Robert W. Zapp was the Executive Vice President and the Senior Loan
Officer of Fifth Third Bank of Boone County from January 1982 until June 1988.
From June 1988 until January 1990, Mr. Zapp was the President of Fifth Third
Bank of Kenton County, formerly Security Bank. Mr. Zapp resigned as President of
such institution in order to participate in the organization of the Bank.
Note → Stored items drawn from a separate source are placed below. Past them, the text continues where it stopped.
/-- [folklore] **TB5-2c-A: THE GHOST TERM OF ROUTE T UNDER (R2), COMB-FREE.**  At `N := N̂`, `Ŵ₀ = D̂ₛN̂`, `T₀ = N̂ᵀL̂D̂ₛᵀ`, `A₀ = 2•(N̂ᵀL̂L̂N̂)⁻¹` and the
TB4-W jets `Tₛ = Tjet₁ b`, `Tₜ = Tjet₁ b′`, `Tₛₜ = Tjet₁₁ b b′`, `Aₛ = Ajet₁ b`, `Aₜ = Ajet₁ b′`, `Aₛₜ = Ajet₁₁ b b′`:
`hessT ((Ŵ₀ᵀB₀Ŵ₀)⁻¹; Ŵ₀ᵀBₛŴ₀, Ŵ₀ᵀBₜŴ₀, Ŵ₀ᵀBₛₜŴ₀) = 2·hessT (Ĉ; M̂ₛD̂, M̂ₜD̂, M̂ₛₜD̂) − hessT (Ĉ; (L̂²)ₛ, (L̂²)ₜ, (L̂²)ₛₜ)`,
`Ĉ = N̂(N̂ᵀL̂L̂N̂)⁻¹N̂ᵀ`, `(L̂²)ₛ = ĴₛL̂ + L̂Ĵₛ` (`Ĵ = Ljet`), `(L̂²)ₛₜ = Ĵₛₜ L̂ + ĴₛĴₜ + ĴₜĴₛ + L̂Ĵₛₜ` (`0 < a`, `r ∈ box 4 (m+1)`). -/
theorem hessT_ghostTerm_Nhat (ha : 0 < a) (hr : r ∈ box 4 (m + 1))
    (b b' : Site 4 ((m + 1) * p) × Fin 4) :
    hessT ((What0 r (m + 1) p)ᵀ
            * (((Nhat r (m + 1) p)ᵀ * Lhat ((m + 1) * p) * (DhatS m p)ᵀ)ᵀ
                * ((2 : ℝ) • ((Nhat r (m + 1) p)ᵀ * Lhat ((m + 1) * p) * Lhat ((m + 1) * p) * Nhat r (m + 1) p)⁻¹)
                * ((Nhat r (m + 1) p)ᵀ * Lhat ((m + 1) * p) * (DhatS m p)ᵀ))
            * What0 r (m + 1) p)⁻¹
          ((What0 r (m + 1) p)ᵀ
            * gram₁ ((Nhat r (m + 1) p)ᵀ * Lhat ((m + 1) * p) * (DhatS m p)ᵀ)
                (Tjet₁ ((m + 1) * p) b (Nhat r (m + 1) p) (e₁ (m + 1) p))
                ((2 : ℝ) • ((Nhat r (m + 1) p)ᵀ * Lhat ((m + 1) * p) * Lhat ((m + 1) * p) * Nhat r (m + 1) p)⁻¹)
                (Ajet₁ ((m + 1) * p) b (Nhat r (m + 1) p))
            * What0 r (m + 1) p)
          ((What0 r (m + 1) p)ᵀ
            * gram₁ ((Nhat r (m + 1) p)ᵀ * Lhat ((m + 1) * p) * (DhatS m p)ᵀ)
                (Tjet₁ ((m + 1) * p) b' (Nhat r (m + 1) p) (e₁ (m + 1) p))
                ((2 : ℝ) • ((Nhat r (m + 1) p)ᵀ * Lhat ((m + 1) * p) * Lhat ((m + 1) * p) * Nhat r (m + 1) p)⁻¹)
                (Ajet₁ ((m + 1) * p) b' (Nhat r (m + 1) p))
            * What0 r (m + 1) p)
          ((What0 r (m + 1) p)ᵀ
            * gramMix ((Nhat r (m + 1) p)ᵀ * Lhat ((m + 1) * p) * (DhatS m p)ᵀ)
                (Tjet₁ ((m + 1) * p) b (Nhat r (m + 1) p) (e₁ (m + 1) p))
                (Tjet₁ ((m + 1) * p) b' (Nhat r (m + 1) p) (e₁ (m + 1) p))
                (Tjet₁₁ ((m + 1) * p) b b' (Nhat r (m + 1) p) (e₁ (m + 1) p))
                ((2 : ℝ) • ((Nhat r (m + 1) p)ᵀ * Lhat ((m + 1) * p) * Lhat ((m + 1) * p) * Nhat r (m + 1) p)⁻¹)
                (Ajet₁ ((m + 1) * p) b (Nhat r (m + 1) p)) (Ajet₁ ((m + 1) * p) b' (Nhat r (m + 1) p))
                (Ajet₁₁ ((m + 1) * p) b b' (Nhat r (m + 1) p))
            * What0 r (m + 1) p)
      = 2 * hessT (Nhat r (m + 1) p * ((Nhat r (m + 1) p)ᵀ * Lhat ((m + 1) * p) * Lhat ((m + 1) * p) * Nhat r (m + 1) p)⁻¹
              * (Nhat r (m + 1) p)ᵀ)
            (Mjet₁ ((m + 1) * p) b * Dhat 4 ((m + 1) * p)) (Mjet₁ ((m + 1) * p) b' * Dhat 4 ((m + 1) * p))
            (Mjet₁₁ ((m + 1) * p) b b' * Dhat 4 ((m + 1) * p))
        - hessT (Nhat r (m + 1) p * ((Nhat r (m + 1) p)ᵀ * Lhat ((m + 1) * p) * Lhat ((m + 1) * p) * Nhat r (m + 1) p)⁻¹
              * (Nhat r (m + 1) p)ᵀ)
            (Ljet ((m + 1) * p) b * Lhat ((m + 1) * p) + Lhat ((m + 1) * p) * Ljet ((m + 1) * p) b)
            (Ljet ((m + 1) * p) b' * Lhat ((m + 1) * p) + Lhat ((m + 1) * p) * Ljet ((m + 1) * p) b')
            (Ljet₁₁ ((m + 1) * p) b b' * Lhat ((m + 1) * p) + Ljet ((m + 1) * p) b * Ljet ((m + 1) * p) b'
              + Ljet ((m + 1) * p) b' * Ljet ((m + 1) * p) b + Lhat ((m + 1) * p) * Ljet₁₁ ((m + 1) * p) b b') := by
  -- abbreviations (no `set` on terms occurring in binder types)
  set N := Nhat r (m + 1) p with hNdef
  set L := Lhat ((m + 1) * p) with hL
  set W₀ := What0 r (m + 1) p with hW₀
  set T₀ : Matrix (CombRows (toSite r) (m + 1) p) (I 3 (m + 1) p) ℝ := Nᵀ * L * (DhatS m p)ᵀ with hT₀
  set G₀ : Matrix (CombRows (toSite r) (m + 1) p) (CombRows (toSite r) (m + 1) p) ℝ := Nᵀ * L * L * N with hG₀
  set A₀ : Matrix (CombRows (toSite r) (m + 1) p) (CombRows (toSite r) (m + 1) p) ℝ := (2 : ℝ) • G₀⁻¹ with hA₀
  -- the basis facts of `N̂` («K-TB3b-N») and the two determinant letters
  have hN := Nhat_range r m p hr
  have hNinj := Nhat_injective r (m + 1) p hr
  have hW : W₀ = DhatS m p * N := What0_eq_DhatS_mul_Nhat r m p hr
  have hT : (T₀ * W₀).det ≠ 0 := by
    rw [hW]; exact det_coframe_mul_basis_road_ne_zero m p ha hN hNinj
  have hA : A₀.det ≠ 0 := det_weightA_road_ne_zero m p ha hN hNinj
  -- `hessT_gram_split_jets` with all `W`-jets (and the unused pure second jets) zero
  have h := hessT_gram_split_jets T₀ (Tjet₁ ((m + 1) * p) b N (e₁ (m + 1) p)) (Tjet₁ ((m + 1) * p) b' N (e₁ (m + 1) p)) 0 0 (Tjet₁₁ ((m + 1) * p) b b' N (e₁ (m + 1) p))
    A₀ (Ajet₁ ((m + 1) * p) b N) (Ajet₁ ((m + 1) * p) b' N) 0 0 (Ajet₁₁ ((m + 1) * p) b b' N) W₀ 0 0 0 0 0 hT hA
  rw [gram₁_zero_basis, gram₁_zero_basis, gramMix_zero_basis, gram₀_eq, gram₀_eq] at h
  simp only [Matrix.mul_zero, add_zero] at h
  rw [h]
  -- the `A`-term is minus the bi-Laplacian Gram term (`TorusCoframeJets.hessT_Ajet_road`), `A₀ = Ajet₀ s N` by `rfl`
  have hAt : hessT A₀⁻¹ (Ajet₁ ((m + 1) * p) b N) (Ajet₁ ((m + 1) * p) b' N) (Ajet₁₁ ((m + 1) * p) b b' N)
      = -hessT (Gjet₀ ((m + 1) * p) N)⁻¹ (Gjet₁ ((m + 1) * p) b N) (Gjet₁ ((m + 1) * p) b' N) (Gjet₁₁ ((m + 1) * p) b b' N) := hessT_Ajet_road m p ha hN hNinj b b'
  rw [hAt]
  -- the `X`-words: `T•·Ŵ₀ = N̂ᵀ(M̂•D̂)N̂`, `T₀Ŵ₀ = N̂ᵀL̂L̂N̂`
  have hX₀ : T₀ * W₀ = Nᵀ * (L * L) * N := by
    rw [hT₀, ← Tjet₀_eq_coframe m p N, hW, Tjet₀, Tjet_mul_basis, Mjet₀_mul_Dhat]
  have hXs : Tjet₁ ((m + 1) * p) b N (e₁ (m + 1) p) * W₀ = Nᵀ * (Mjet₁ ((m + 1) * p) b * Dhat 4 ((m + 1) * p)) * N := by rw [hW, Tjet₁, Tjet_mul_basis]
  have hXt : Tjet₁ ((m + 1) * p) b' N (e₁ (m + 1) p) * W₀ = Nᵀ * (Mjet₁ ((m + 1) * p) b' * Dhat 4 ((m + 1) * p)) * N := by rw [hW, Tjet₁, Tjet_mul_basis]
  have hXst : Tjet₁₁ ((m + 1) * p) b b' N (e₁ (m + 1) p) * W₀ = Nᵀ * (Mjet₁₁ ((m + 1) * p) b b' * Dhat 4 ((m + 1) * p)) * N := by rw [hW, Tjet₁₁, Tjet_mul_basis]
  rw [hX₀, hXs, hXt, hXst, hessT_compress]
  -- the `G`-words
  have hG₀' : Gjet₀ ((m + 1) * p) N = Nᵀ * (L * L) * N := by rw [Gjet₀, hL]; simp only [Matrix.mul_assoc]
  rw [hG₀', Gjet₁, Gjet₁, Gjet₁₁, hessT_compress]
  have hG₀'' : Nᵀ * (L * L) * N = G₀ := by rw [hG₀]; simp only [Matrix.mul_assoc]
  rw [hG₀'']
  ring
Currently, Mr. Zapp is the President and the Chief Executive Officer of the Bank
and BKFC. He is also a member of the Board of Directors of Woodspoint Nursing
Home.
Rodney S. Cain was a director of Fifth Third Bank of Boone County,
formerly Boone State Bank, from 1977 until January 1990. Mr. Cain has served as
the Secretary of the Bank since 1990 and of BKFC since 1994. Mr. Cain is also
the Chairman and CEO of Wiseway Supply and has served in that capacity since
1972.
Ruth M. Seligman-Doering is currently a director of Charles Seligman
Distributing Company, Inc., and has also been its President and CEO for the past
seven years.
R. C. Durr was one of the founders of Boone State Bank. From the time
Boone State Bank was organized in 1971 until Boone State Bank was acquired by
Fifth Third Bank in 1985, Mr. Durr was active in the day-to-day management of
the activities of the institution. After such acquisition, Mr. Durr served as
the Chairman of the Board of Fifth Third Bank of Boone County, the successor to
Boone State Bank, until he resigned in order to participate in the organization
of the Bank. Mr. Durr has served as the Chairman of the Board of Directors of
the Bank since 1990 and of BKFC since 1994.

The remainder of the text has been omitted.